5 Super Handy Do-It-Yourself Garden Tools

1. Garden Tote

How many times do you find yourself marching out to the garden like a pack horse, with your arms laden with hand tools? More often than not, you still have to return to the shed for more supplies. With a little ingenuity and a few items you probably have around the house, you can create your own garden tote to store all your garden "must have's".

Round up a canvas carpenter's belt (the kind with a large pocket) and gather together all the hand tools you regularly use. Measure the width of each and add on 1 more inch. Use a pen to mark the sections on your belt pocket. Double stitch along the pen marks, creating several pockets for the various tools. 

Get a small bucket or old cat litter pail, perfect for holding weeds, gloves or other items and tie the belt around the bucket. Next time you work in the garden, just grab your tote and go.

For a variation on this idea, use bungee cords to attach the bucket to a golf cart or luggage dolly, and place shovels or other large items in the bucket and wheel them around easily.

2. Knee Pad

Be kind to your tender knees by using a knee pad when you head out to the garden. Grab an old Styrofoam camping mattress and cut it to size, or go to your local carpet dealer and ask him for some old samples.

3. Plant Supports

Get your sprawling plants in check by providing a support system that's built right into your planter. Begin with a medium sized container. Drive five 1 by 1 inch stakes or bamboo stems into the soil until they protrude about 4 feet. Plant your tomato or other climbing plant in the center of the pot. Get nylon twine and wind it around the stakes in a star shape in 6 inch rows. As your plant grows and develops fruit, it will have plenty of support for all those unruly stems.

4. Planter's Pal

This is a handy little device to make planting seedlings a breeze. In fact, once you've used it a couple times, you'll wonder how you ever gardened without it. Begin with a piece of wood measuring four inches wide and four feet long. Leave one edge flat, or bevel it at a 45 degree angle. You can actually get the lumber store to cut it for you.
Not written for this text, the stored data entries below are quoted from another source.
/-- **CONDITIONAL(F1, `platt_trudgian`) — the residual is EXACT.**  Given F1 and `Λ ≤ 1/5`, the
crux `DBN.DbnLowAllT` is EQUIVALENT to the axis-inclusive barrier in the half-open unit strip
`6·10¹² − 1 ≤ x < 6·10¹²`, `0 < y ≤ 1`, `t ∈ [0, 1/5]`: (⟹) for `t > 0` such a zero has
`|Re z| < 6·10¹²` and is real by `DbnLowAllT`, at `t = 0` it is real by F1; (⟸) the sliding-floor
run of Prop. 3.3 at `X = 6·10¹² − 1`, `(t₀, y₀) = (t, Im w)`, whose barrier has width
`√(1 − y₀²) < 1` and so lies in the half-open strip.  Hence the declared residual of P2 loses
nothing. [cite: Polymath2019, Prop. 3.3] [cite: PlattTrudgianBLMS2021, Thm. 1] -/
theorem dbnLowAllT_iff_axisBarrier_of_numerics (h₁ : platt_trudgian_numerical_rh)
    (h₂ : platt_trudgian) :
    DBN.DbnLowAllT ↔ ∀ t x y : ℝ, 0 ≤ t → t ≤ 1 / 5 → 6000000000000 - 1 ≤ x →
      x < 6000000000000 → 0 < y → y ≤ 1 → deBruijnH t (x + y * I) ≠ 0 := by
  constructor
  · intro h t x y ht0 _ _ hx1 hy _ hzero
    rcases ht0.eq_or_lt with rfl | htpos
    · have := im_eq_zero_deBruijnH_zero_of_platt_trudgian_numerical_rh h₁ hzero
        (by simp only [add_re, ofReal_re, mul_re, I_re, I_im, ofReal_im]; rw [abs_le]; constructor <;> linarith)
      simp at this
      exact hy.ne' this
    · have := h t htpos (x + y * I) hzero
        (by simp only [add_re, ofReal_re, mul_re, I_re, I_im, ofReal_im]; rw [abs_lt]; constructor <;> linarith)
      simp at this
      exact hy.ne' this
  · intro hbar t ht z hz hre
    rcases le_or_gt t (1 / 5) with hle | hgt
    · -- sliding floor with `X = 6·10¹² − 1`, using the half-open strip: repackage
      have h0 : ∀ u : ℂ, deBruijnH 0 u = 0 → |u.re| ≤ 6000000000000 - 1 → u.im = 0 :=
        fun u hu hure ↦ im_eq_zero_deBruijnH_zero_of_platt_trudgian_numerical_rh h₁ hu
          (hure.trans (by norm_num))
      -- quadrant reduction by hand (the strip here is half-open, so we argue directly)
      have h0' : ∀ u : ℂ, deBruijnH 0 u = 0 → 0 ≤ u.re → u.re ≤ 6000000000000 - 1 → 0 < u.im →
          False := by
        intro u hu hu0 huX hui
        have := h0 u hu (by rw [abs_of_nonneg hu0]; exact huX)
        exact hui.ne' this
      have hupper : ∀ u : ℂ, deBruijnH t u = 0 → |u.re| < 6000000000000 → 0 < u.im → False := by
        intro u hu hure hui
        wlog hu0 : 0 ≤ u.re generalizing u
        · refine this (-(starRingEnd ℂ u)) (Polymath15.zero_neg_conj hu) ?_ ?_ ?_
          · simpa using hure
          · simpa using hui
          · simp only [neg_re, conj_re, Left.nonneg_neg_iff]; exact (not_le.1 hu0).le
        rw [abs_of_nonneg hu0] at hure
        rcases le_or_gt u.re (6000000000000 - 1) with huX | huX
        · -- run Prop. 3.3 directly: its barrier has width `√(1 − y₀²) < 1`, inside the
          -- half-open strip of `hbar`
          have hy₁ : u.im ≤ 1 := (abs_lt.1 (Polymath15.abs_im_lt_one_of_zero ht.le hu)).2.le
          have hy₁' : u.im < 1 := (abs_lt.1 (Polymath15.abs_im_lt_one_of_zero ht.le hu)).2
          have hI : Polymath15.InitialZeroFreeH t (6000000000000 - 1) u.im := by
            intro x y hx hxX hy _ hzero
            have hypos : 0 < y := by
              refine lt_of_lt_of_le ?_ hy
              calc (0 : ℝ) < u.im := hui
                _ = Real.sqrt (u.im ^ 2) := (Real.sqrt_sq hui.le).symm
                _ ≤ Real.sqrt (u.im ^ 2 + 2 * t) := Real.sqrt_le_sqrt (by nlinarith)
            exact h0' (x + y * I) hzero (by simpa using hx) (by simpa using hxX) (by simpa using hypos)
          have hB : Polymath15.BarrierZeroFree t (6000000000000 - 1) u.im := by
            intro s x y hs hst hXx hxX hy hy1
            have hypos : 0 < y := by
              refine lt_of_lt_of_le ?_ hy
              calc (0 : ℝ) < u.im := hui
                _ = Real.sqrt (u.im ^ 2) := (Real.sqrt_sq hui.le).symm
                _ ≤ Real.sqrt (u.im ^ 2 + 2 * (t - s)) := Real.sqrt_le_sqrt (by nlinarith)
            -- barrier width `√(1 − (Im u)²) < 1` since `0 < Im u`
            have hw : Real.sqrt (1 - u.im ^ 2) < 1 := by
              rw [Real.sqrt_lt' one_pos, one_pow]
              nlinarith
            have hyle : y ≤ 1 := by
              refine hy1.trans ?_
              calc Real.sqrt (1 - 2 * s) ≤ Real.sqrt 1 := Real.sqrt_le_sqrt (by linarith)
                _ = 1 := Real.sqrt_one
            exact hbar s x y hs (hst.trans hle) hXx (by linarith) hypos hyle
          exact Polymath15.not_bad hI hB hui hy₁ ⟨ht.le, le_rfl⟩
            ⟨u, hu, hu0, huX, (Polymath15.Yfun_self hui.le).le⟩
        · have hui1 : u.im ≤ 1 := (abs_lt.1 (Polymath15.abs_im_lt_one_of_zero ht.le hu)).2.le
          have := hbar t u.re u.im ht.le hle huX.le hure hui hui1
          exact this (by rw [re_add_im]; exact hu)
      by_contra him
      rcases lt_or_gt_of_ne him with hlt | hgt'
      · exact hupper (starRingEnd ℂ z) (deBruijnH_conj_eq_zero hz) (by simpa using hre)
          (by simpa using hlt)
      · exact hupper z hz hre hgt'
    · exact h₂ t hgt z hz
Along the other edge, mark "V" notches every six inches. Alternate the notches big and small. Make the first one about one inch in depth and the second about 2 inches and repeat.
When you're ready to plant, press the flat side of the board into the dirt, making a narrow channel for your seeds. Lay down the board on its side with the notches facing away from you. Use the notches to help you with spacing, and plant your seeds.

5. Sprinkler Stand

This is a simple method of making your oscillating sprinkler even more efficient. Begin an in-ground sprinkler that has a stake and spigot attached to it. Get a bamboo pole and two plastic fasteners. 

Depending on the type of plants you're watering, cut the bamboo pole. It should be 2 to 3 feet for low growing plants and vegetables and 4 to 6 feet for tall flowers or shrubs. Push the pole into the ground at least 8 inches, place the metal spigot from the sprinkler against the top of the pole, and fasten with plastic strips. Attach the hose and water away.